Tag: research

Molecular work 01: Plasmid extraction:

For plasmids, gDNAs, RNAs etc extraction, nowadays, we use commercial kits. I do not know when we started using commercial kits, but in early 2000s, many laboratories still used non-commercial methods- lab made Sol I (lysozyme lysis buffer), II (Acid buffer) and III (Alkaline buffer), following Phenol, Chloroform, and Isopropanol clearance after extraction. The most successful companies for plasmid kits may be Quiagen and Macherey-Nagel. They have plasmid kids for Mini, Midi, Maxi, Giga, Endo toxin free! In my mind, MN yields were better than Quiagen, but Giga prep I have used only Qiagen kit, so I am not sure whether MN has Giga prep kits as well. Quiagen, Promega and MN are still the most successful companies I think. Quiagen’s market occupancy started before 2000 even in South Korea. Also someone who is old like me might know and used CsCl plasmid purification. What I learned first during my Master degree training, was plasmid purification using CsCl ultracentrifuge method. It was simple but took time. My Master degree mentor Dr. Seho Park preferred CsCl at that time. I do not know which method he likes currently.

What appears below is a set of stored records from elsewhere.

import Summits.MatrixMultiplication.MatrixMultiplication.Theorems.SoloInformedTwistedTPPNormalForm
import Summits.MatrixMultiplication.MatrixMultiplication.Theorems.SoloInformedTwistedTPPCleaning
import HarnessLib

/-!
# Few-multiplier TPP stability, IV: the theorem (`n³ ≤ 115200·|A|¹⁰·|S|`)

Solo-informed seat (MatrixMultiplication), gen 104; dossier `paper/theoremB2.md` §7, THEOREM C2
(kernel form; the paper's orbit-counting gives `|A|⁸`, the five-term lemma of part II gives `|A|¹⁰`).

`TwistedRealization.cube_le`: if an abelian multiplier group `A` acts FIXED-POINT-FREELY on the finite
abelian group `S` and `(a, b, d; φ, ψ)` is a twisted realization of `⟨n,n,n⟩` (parts I–III; for a
translation scheme `𝒮(S, M₀)` of Cohn–Umans 2013 §5 this is exactly a realization in the sense of
their Def. 12 with `A = M₀`), then `n³ ≤ 115200 · |A|¹⁰ · |S|`.
Consequently (part V) the rank `1 + (|S|-1)/|M₀|` of a translation scheme realizing `⟨n,n,n⟩` with
abelian fixed-point-free `M₀` is `≥ n³ / (115200 |M₀|¹¹)`: Conj. 21 of Cohn–Umans (rank `n^{2+o(1)}`)
forces `|M₀| ≥ n^{(1-o(1))/11}` there, and fails outright on all cyclotomic schemes (with part C1).
Proof: part III gives a base triple with `≤ 3|A|⁵ n` bad cells and then clean boxes of sides
`s = ⌊n/(120|A|⁵)⌋, s, ≥ n/2`; part I embeds the box into `S`.
References: CohnUmans2013 (arXiv:1207.6528) Def. 12, §5, Conj. 21; this work (Theorem C2).
-/

noncomputable section

open scoped BigOperators
open Finset

namespace Summit.MatrixMultiplication.MatrixMultiplication.Theorems.TwistedTPP

namespace TwistedRealization

variable {A S : Type*} [AddCommGroup A] [AddCommGroup S]

/-- **THEOREM C2 (few-multiplier TPP stability).** For a twisted realization of `⟨n,n,n⟩` with an
abelian multiplier group `A` acting fixed-point-freely on `S`: `n³ ≤ 115200 · |A|¹⁰ · |S|`.
[this work, Thm C2] -/
theorem cube_le [Fintype A] [DecidableEq A] [Fintype S] {n : ℕ}
    (R : TwistedRealization A S (Fin n) (Fin n) (Fin n))
    (hfpf : ∀ g : A, g ≠ 0 → ∀ x : S, R.sm g x = x → x = 0) :
    n ^ 3 ≤ 115200 * Fintype.card A ^ 10 * Fintype.card S := by
  set m := Fintype.card A with hm
  have hm1 : 1 ≤ m := Fintype.card_pos
  rcases Nat.eq_zero_or_pos n with rfl | hn
  · simp
  haveI : Nonempty (Fin n) := ⟨⟨0, hn⟩⟩
  have hS2 : n * n ≤ Fintype.card S := by simpa using R.card_mul_card_le_card
  set β : ℕ := 3 * m ^ 5 with hβ
  have hβ1 : 1 ≤ β := by
    have : 1 ≤ m ^ 5 := Nat.one_le_pow _ _ hm1
    omega
  have hm10 : m ^ 5 ≤ m ^ 10 := Nat.pow_le_pow_right hm1 (by norm_num)
  obtain ⟨i₀, j₀, k₀, hgood⟩ := R.exists_good_base hn hfpf
  set s : ℕ := n / (40 * β) with hs
  have h40 : 40 * β * s ≤ n := Nat.mul_div_le n (40 * β)
  have hlt : n < 40 * β * (s + 1) := Nat.lt_mul_div_succ n (by omega)
  rcases Nat.eq_zero_or_pos s with hs0 | hspos
  · -- few rows: `n < 40β`, and `|S| ≥ n²` already suffices
    rw [hs0] at hlt
    calc n ^ 3 = n * (n * n) := by ring
      _ ≤ (40 * β) * Fintype.card S := Nat.mul_le_mul (by omega) hS2
      _ = 120 * m ^ 5 * Fintype.card S := by rw [hβ]; ring
      _ ≤ 115200 * m ^ 10 * Fintype.card S := by gcongr; norm_num
  -- the three bad-cell sets of the good base triple
  set B₁ : Finset (Fin n × Fin n) := Finset.univ.filter fun p : Fin n × Fin n =>
      R.φ p.1 j₀ p.2 - R.φ p.1 j₀ k₀ - R.φ i₀ j₀ p.2 + R.φ i₀ j₀ k₀ ≠ 0 with hB₁
  set B₂ : Finset (Fin n × Fin n) := Finset.univ.filter fun p : Fin n × Fin n =>
      R.ψ i₀ p.1 p.2 - R.ψ i₀ p.1 k₀ - R.ψ i₀ j₀ p.2 + R.ψ i₀ j₀ k₀ ≠ 0 with hB₂
  set B₃ : Finset (Fin n × Fin n) := Finset.univ.filter fun p : Fin n × Fin n =>
      (R.ψ p.1 p.2 k₀ - R.φ p.1 p.2 k₀) - (R.ψ p.1 j₀ k₀ - R.φ p.1 j₀ k₀)
        - (R.ψ i₀ p.2 k₀ - R.φ i₀ p.2 k₀) + (R.ψ i₀ j₀ k₀ - R.φ i₀ j₀ k₀) ≠ 0 with hB₃
  -- rows and columns through the base indices are clean (degenerate rectangles)
  have e1 : ∀ k, (i₀, k) ∉ B₁ := fun k => by
    simp only [hB₁, Finset.mem_filter, Finset.mem_univ, true_and, not_not]; abel
  have e1' : ∀ i, (i, k₀) ∉ B₁ := fun i => by
    simp only [hB₁, Finset.mem_filter, Finset.mem_univ, true_and, not_not]; abel
  have e2 : ∀ k, (j₀, k) ∉ B₂ := fun k => by
    simp only [hB₂, Finset.mem_filter, Finset.mem_univ, true_and, not_not]; abel
  have e2' : ∀ j, (j, k₀) ∉ B₂ := fun j => by
    simp only [hB₂, Finset.mem_filter, Finset.mem_univ, true_and, not_not]; abel
  have e3 : ∀ j, (i₀, j) ∉ B₃ := fun j => by
    simp only [hB₃, Finset.mem_filter, Finset.mem_univ, true_and, not_not]; abel
  have e3' : ∀ i, (i, j₀) ∉ B₃ := fun i => by
    simp only [hB₃, Finset.mem_filter, Finset.mem_univ, true_and, not_not]; abel
  -- availability for the cleaning with `L = 10β`
  have havail : (10 * β + 1) * (s + s * (10 * β)) + (B₁.card + B₂.card + B₃.card)
      ≤ (10 * β + 1) * Fintype.card (Fin n) := by
    rw [Fintype.card_fin]
    have hg : B₁.card + B₂.card + B₃.card ≤ β * n := by rw [hβ]; exact hgood
    have h1 : (10 * β + 1) * (s + s * (10 * β)) ≤ 121 * β * (β * s) := by
      have : 10 * β + 1 ≤ 11 * β := by omega
      calc (10 * β + 1) * (s + s * (10 * β)) = (10 * β + 1) * (10 * β + 1) * s := by ring
        _ ≤ (11 * β) * (11 * β) * s := by gcongr
        _ = 121 * β * (β * s) := by ring
    have h2 : 40 * (121 * β * (β * s)) ≤ 40 * (4 * β * n) := by
      calc 40 * (121 * β * (β * s)) = 121 * β * (40 * β * s) := by ring
        _ ≤ 121 * β * n := Nat.mul_le_mul_left _ h40
        _ ≤ 40 * (4 * β * n) := by nlinarith
    have h3 := Nat.le_of_mul_le_mul_left h2 (by norm_num : 0 < 40)
    nlinarith
  obtain ⟨I', J', K', hi₀, hj₀, -, hI, hJ, hK, c1, c2, c3⟩ :=
    cleaning B₁ B₂ B₃ i₀ j₀ k₀ e1 e1' e2 e2' e3 e3' s (10 * β) hspos havail
  rw [Fintype.card_fin] at hK
  -- the three slices through the base triple are flat on the boxes
  have R1 : ∀ i ∈ I', ∀ k ∈ K', R.φ i j₀ k - R.φ i j₀ k₀ = R.φ i₀ j₀ k - R.φ i₀ j₀ k₀ := by
    intro i hi k hk
    have h := c1 i hi k hk
    simp only [hB₁, Finset.mem_filter, Finset.mem_univ, true_and, not_not] at h
    exact eq_of_sub_eq_sub h (by abel)
  have R2 : ∀ j ∈ J', ∀ k ∈ K', R.ψ i₀ j k - R.ψ i₀ j k₀ = R.ψ i₀ j₀ k - R.ψ i₀ j₀ k₀ := by
    intro j hj k hk
    have h := c2 j hj k hk
    simp only [hB₂, Finset.mem_filter, Finset.mem_univ, true_and, not_not] at h
    exact eq_of_sub_eq_sub h (by abel)
  have R3 : ∀ i ∈ I', ∀ j ∈ J', (R.ψ i j k₀ - R.φ i j k₀) - (R.ψ i j₀ k₀ - R.φ i j₀ k₀)
      = (R.ψ i₀ j k₀ - R.φ i₀ j k₀) - (R.ψ i₀ j₀ k₀ - R.φ i₀ j₀ k₀) := by
    intro i hi j hj
    have h := c3 i hi j hj
    simp only [hB₃, Finset.mem_filter, Finset.mem_univ, true_and, not_not] at h
    exact eq_of_sub_eq_sub h (by abel)
  -- part I: the box embeds into `S`
  have hbox := card_box_le_of_flat_slices R.sm R.sm_add R.sm_zero R.a R.b R.d R.φ R.ψ R.eqn R.real
    I' J' K' hi₀ hj₀ R1 R2 R3
  rw [hI, hJ] at hbox
  -- arithmetic: `n ≤ 80βs`, `n ≤ 2|K'|`, `s²|K'| ≤ |S|`
  have hK2 : n ≤ 2 * K'.card := by nlinarith
  have h80 : 40 * β * (s + 1) ≤ 80 * β * s := by nlinarith
  calc n ^ 3 = n * n * n := by ring
    _ ≤ (40 * β * (s + 1)) * (40 * β * (s + 1)) * (2 * K'.card) := by gcongr
    _ ≤ (80 * β * s) * (80 * β * s) * (2 * K'.card) := by gcongr
    _ = 12800 * β ^ 2 * (s * s * K'.card) := by ring
    _ ≤ 12800 * β ^ 2 * Fintype.card S := by gcongr
    _ = 115200 * m ^ 10 * Fintype.card S := by rw [hβ]; ring

end TwistedRealization

end Summit.MatrixMultiplication.MatrixMultiplication.Theorems.TwistedTPP
/-- Anisotropy of `x² + y² + z²` on the orthogonal complement of a unit vector, over a field in
which `−1` is not a square: `i·i = 1`, `w·w = 0`, `i·w = 0 ⇒ w = 0`.  (Cross-product proof:
`w ⨯ (i ⨯ w) = 0` makes `i ⨯ w = a•w`, and `i ⨯ (i ⨯ w) = −w` gives `(a² + 1)•w = 0`.) -/
theorem perp_anisotropic {F : Type*} [Field F] (hF : ¬ IsSquare (-1 : F)) {i w : Fin 3 → F}
    (hi : i ⬝ᵥ i = 1) (hw : w ⬝ᵥ w = 0) (hiw : i ⬝ᵥ w = 0) : w = 0 := by
  by_contra hw0
  have h2 : i ⨯₃ (i ⨯₃ w) = -w := by
    rw [cross_cross_eq_smul_sub_smul', hiw, hi, zero_smul, one_smul, zero_sub]
  have h3 : w ⨯₃ (i ⨯₃ w) = 0 := by
    rw [cross_cross_eq_smul_sub_smul', hw, hiw, zero_smul, zero_smul, sub_zero]
  have hdep : ¬ LinearIndependent F ![w, i ⨯₃ w] := fun hli =>
    (crossProduct_ne_zero_iff_linearIndependent.2 hli) h3
  rw [LinearIndependent.pair_iff' hw0] at hdep
  simp only [not_forall, not_not] at hdep
  obtain ⟨a, ha⟩ := hdep
  have h4 : i ⨯₃ (i ⨯₃ w) = (a * a) • w := by
    calc i ⨯₃ (i ⨯₃ w) = i ⨯₃ (a • w) := by rw [ha]
      _ = a • (i ⨯₃ w) := LinearMap.map_smul _ _ _
      _ = a • (a • w) := by rw [ha]
      _ = (a * a) • w := smul_smul _ _ _
  have h5 : (a * a + 1) • w = 0 := by
    rw [add_smul, one_smul, ← h4, h2, neg_add_cancel]
  have h6 : a * a + 1 = 0 := by
    rcases smul_eq_zero.1 h5 with h | h
    · exact h
    · exact absurd h hw0
  exact hF ⟨a, by linear_combination -h6⟩

/-- **The sphere family satisfies the `i = j` pattern** (block TPP + `A − C` packing + porosity
along `B − B`) whenever `−1` is a non-square in `F`. -/
theorem sphere_patternIJ {F : Type*} [Field F] [Fintype F] [DecidableEq F]
    (hF : ¬ IsSquare (-1 : F)) :
    PatternIJ (univ.filter fun u : Fin 3 → F => u ⬝ᵥ u = 1) (fun u => ({u} : Finset (Fin 3 → F)))
      (fun u => univ.filter fun v : Fin 3 → F => u ⬝ᵥ v = 0) (fun _ => ({0} : Finset (Fin 3 → F))) := by
  intro i hi k hk s hs s' hs' t ht t' ht' u hu u' hu' h0
  simp only [mem_filter, mem_univ, true_and, mem_singleton] at hi hk hs hs' ht ht' hu hu'
  subst s
  subst s'
  subst u
  subst u'
  -- now `s = k`, `s' = i`, `u = u' = 0`; goal `i = k ∧ k = i ∧ t = t' ∧ 0 = 0`
  have hw : t' - t = k - i := by
    have h0' := h0
    rw [sub_self, add_zero] at h0'
    linear_combination h0'
  have hiw : i ⬝ᵥ (k - i) = 0 := by rw [← hw, dotProduct_sub, ht, ht', sub_self]
  have hik : i ⬝ᵥ k = 1 := by
    have h := hiw
    rw [dotProduct_sub, hi] at h
    linear_combination h
  have hww : (k - i) ⬝ᵥ (k - i) = 0 := by
    rw [sub_dotProduct, dotProduct_sub, dotProduct_sub, hk, hi, dotProduct_comm k i, hik]; ring
  have hki : k - i = 0 := perp_anisotropic hF hi hww hiw
  have hik' : i = k := (sub_eq_zero.1 hki).symm
  refine ⟨hik', hik'.symm, ?_, rfl⟩
  have htt : t' - t = 0 := by rw [hw, hki]
  exact (sub_eq_zero.1 htt).symm

/-- The prime fields the family lives in: `p ≡ 3 (mod 4)` (then `−1` is a non-square,
`ZMod.exists_sq_eq_neg_one_iff`); there are infinitely many such primes
(`Nat.infinite_setOf_prime_modEq_…` / Dirichlet), so fields of arbitrarily large characteristic. -/
theorem sphere_patternIJ_zmod (p : ℕ) [Fact p.Prime] (hp : p % 4 = 3) :
    PatternIJ (univ.filter fun u : Fin 3 → ZMod p => u ⬝ᵥ u = 1)
      (fun u => ({u} : Finset (Fin 3 → ZMod p)))
      (fun u => univ.filter fun v : Fin 3 → ZMod p => u ⬝ᵥ v = 0)
      (fun _ => ({0} : Finset (Fin 3 → ZMod p))) :=
  sphere_patternIJ fun h => ZMod.exists_sq_eq_neg_one_iff.1 h hp

end Sphere

/-! ## §9 `LCPatternIJ` HOLDS — the sphere family in full (formulas, counting, Dirichlet)

`lcPatternIJ_holds : LCPatternIJ`: D-F's first piece is a THEOREM, so its bridge piece
`LCPatternIJ → LC` carries the whole (refuted) crux. -/

section SphereLC

open Matrix

/-- `Σ_l v(a l)·v(b l) = c` is definable (one atomic formula). -/
theorem definable_dot_eq {α : Type} (a b : Fin 3 → α) (c : Language.ring.Term α) :
    ∃ θ : Language.ring.Formula α, ∀ (K : Type) [Field K] [CompatibleRing K] (v : α → K),
      θ.Realize v ↔ ∑ l, v (a l) * v (b l) = c.realize v := by
  obtain ⟨s, hs⟩ := Literature.ModelTheory.PseudofiniteFields.exists_term_realize_sum (fun l => Term.var (a l) * Term.var (b l))
  refine ⟨Term.equal s c, fun K _ _ v => ?_⟩
  simp only [Formula.realize_equal, hs, realize_mul, Term.realize_var]

theorem exists_phiI : ∃ φI : Language.ring.Formula (Fin 3 ⊕ Fin 0),
    ∀ (K : Type) [Field K] [CompatibleRing K] (w : Fin 3 ⊕ Fin 0 → K),
      φI.Realize w ↔ ∑ l, w (Sum.inl l) * w (Sum.inl l) = 1 := by
  obtain ⟨θ, hθ⟩ := definable_dot_eq (α := Fin 3 ⊕ Fin 0) Sum.inl Sum.inl 1
  exact ⟨θ, fun K _ _ w => by rw [hθ, realize_one]⟩

theorem exists_phiA : ∃ φA : Language.ring.Formula ((Fin 3 ⊕ Fin 3) ⊕ Fin 0),
    ∀ (K : Type) [Field K] [CompatibleRing K] (w : (Fin 3 ⊕ Fin 3) ⊕ Fin 0 → K),
      φA.Realize w ↔ (fun l => w (Sum.inl (Sum.inr l))) = fun l => w (Sum.inl (Sum.inl l)) :=
  Literature.ModelTheory.PseudofiniteFields.definable_vecEq (fun l => Sum.inl (Sum.inr l)) (fun l => Sum.inl (Sum.inl l))

theorem exists_phiB : ∃ φB : Language.ring.Formula ((Fin 3 ⊕ Fin 3) ⊕ Fin 0),
    ∀ (K : Type) [Field K] [CompatibleRing K] (w : (Fin 3 ⊕ Fin 3) ⊕ Fin 0 → K),
      φB.Realize w ↔ ∑ l, w (Sum.inl (Sum.inl l)) * w (Sum.inl (Sum.inr l)) = 0 := by
  obtain ⟨θ, hθ⟩ := definable_dot_eq (α := (Fin 3 ⊕ Fin 3) ⊕ Fin 0)
    (fun l => Sum.inl (Sum.inl l)) (fun l => Sum.inl (Sum.inr l)) 0
  exact ⟨θ, fun K _ _ w => by rw [hθ, realize_zero]⟩

theorem exists_phiC : ∃ φC : Language.ring.Formula ((Fin 3 ⊕ Fin 3) ⊕ Fin 0),
    ∀ (K : Type) [Field K] [CompatibleRing K] (w : (Fin 3 ⊕ Fin 3) ⊕ Fin 0 → K),
      φC.Realize w ↔ ∀ l : Fin 3, w (Sum.inl (Sum.inr l)) = 0 := by
  refine Literature.ModelTheory.PseudofiniteFields.definable_iInf fun l => ?_
  obtain ⟨θ, hθ⟩ := Literature.ModelTheory.PseudofiniteFields.definable_termEq (α := (Fin 3 ⊕ Fin 3) ⊕ Fin 0) (Term.var (Sum.inl (Sum.inr l))) 0
  exact ⟨θ, fun K _ _ w => by rw [hθ, Term.realize_var, realize_zero]⟩

/-- `|u^⊥| = |F|²` for a unit vector `u` (rank–nullity). -/
theorem card_perp {F : Type*} [Field F] [Fintype F] [DecidableEq F] {x : Fin 3 → F}
    (hx : x ⬝ᵥ x = 1) :
    (univ.filter fun v : Fin 3 → F => x ⬝ᵥ v = 0).card = Fintype.card F ^ 2 := by
  classical
  let f : (Fin 3 → F) →ₗ[F] F :=
    { toFun := fun v => x ⬝ᵥ v
      map_add' := fun v w => dotProduct_add x v w
      map_smul' := fun c v => by rw [dotProduct_smul, RingHom.id_apply] }
  have hf : ∀ v, f v = x ⬝ᵥ v := fun v => rfl
  have hsurj : Function.Surjective f := fun c =>
    ⟨c • x, by rw [hf, dotProduct_smul, hx, smul_eq_mul, mul_one]⟩
  have hrange : Module.finrank F (LinearMap.range f) = 1 := by
    rw [LinearMap.range_eq_top.2 hsurj, finrank_top, Module.finrank_self]
  have hker : Module.finrank F (LinearMap.ker f) = 2 := by
    have h := f.finrank_range_add_finrank_ker
    rw [hrange, Module.finrank_fin_fun] at h
    omega
  have hcard : Fintype.card (LinearMap.ker f) = Fintype.card F ^ 2 := by
    rw [Module.card_eq_pow_finrank (K := F) (V := LinearMap.ker f), hker]
  rw [← hcard, Fintype.card_congr (Equiv.subtypeEquivRight
    (fun v => (LinearMap.mem_ker (f := f) (y := v)).trans (by rw [hf])) :
      (LinearMap.ker f) ≃ {v : Fin 3 → F // x ⬝ᵥ v = 0}), Fintype.card_subtype]

/-- `{b : b² = c}` has at most two elements in a field. -/
theorem card_sq_eq_le_two {F : Type*} [Field F] [Fintype F] [DecidableEq F] (c : F) :
    (univ.filter fun b : F => b ^ 2 = c).card ≤ 2 := by
  by_cases h : ∃ b₀, b₀ ^ 2 = c
  · obtain ⟨b₀, hb₀⟩ := h
    calc (univ.filter fun b : F => b ^ 2 = c).card ≤ ({b₀, -b₀} : Finset F).card := by
          refine card_le_card fun b hb => ?_
          rw [mem_filter] at hb
          have hbb : b ^ 2 = b₀ ^ 2 := by rw [hb.2, hb₀]
          rcases sq_eq_sq_iff_eq_or_eq_neg.1 hbb with h1 | h1
          · simp [h1]
          · simp [h1]
      _ ≤ 2 := card_le_two
  · have : (univ.filter fun b : F => b ^ 2 = c) = ∅ := by
      refine filter_eq_empty_iff.2 fun b _ hb => h ⟨b, hb⟩
    rw [this, Finset.card_empty]; exact Nat.zero_le _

A few years ago, I saw a biotech company where they work to make a plasmid isolation machine. I’m not quite sure whether they were successful. However, you may hear Thermo KingFisher Plasmid Pro that I never used on my hands. Also you may hear automated lab components provided from Molecular device. I am not sure how they are successful. Long time ago, we/some old generation like me still remember that even we manually moved PCR tubes from different temperature water baths to another for PCR reaction.

About the water

Last step is adding solution either TE (Tris EDTA) or water. I recommend that you have to keep in mind what you are doing, for the next steps, before adding either TE or water. Generally I recommend adding water for the next steps: Restriction enzyme treatment, in vitro (cell), and in vivo (animal) treatment etc. TE definitely is a good solution for storage, but if you keep your plasmid DNAs at -20 °C, they are really safe, not degrading. You also could aliquot them. Usually, if you use water, you could save/reduce amounts of restriction enzyme using small reaction volume. Endo toxin free molecular grade water is easy to purchase from Fisher.

GMP plasmids

Maybe some heard about GMP (Good manufacturing practice) plasmids. I just googled how many GMP plasmids supplying companies are globally. There are quite numbers of companies including Aldevron and Catalent.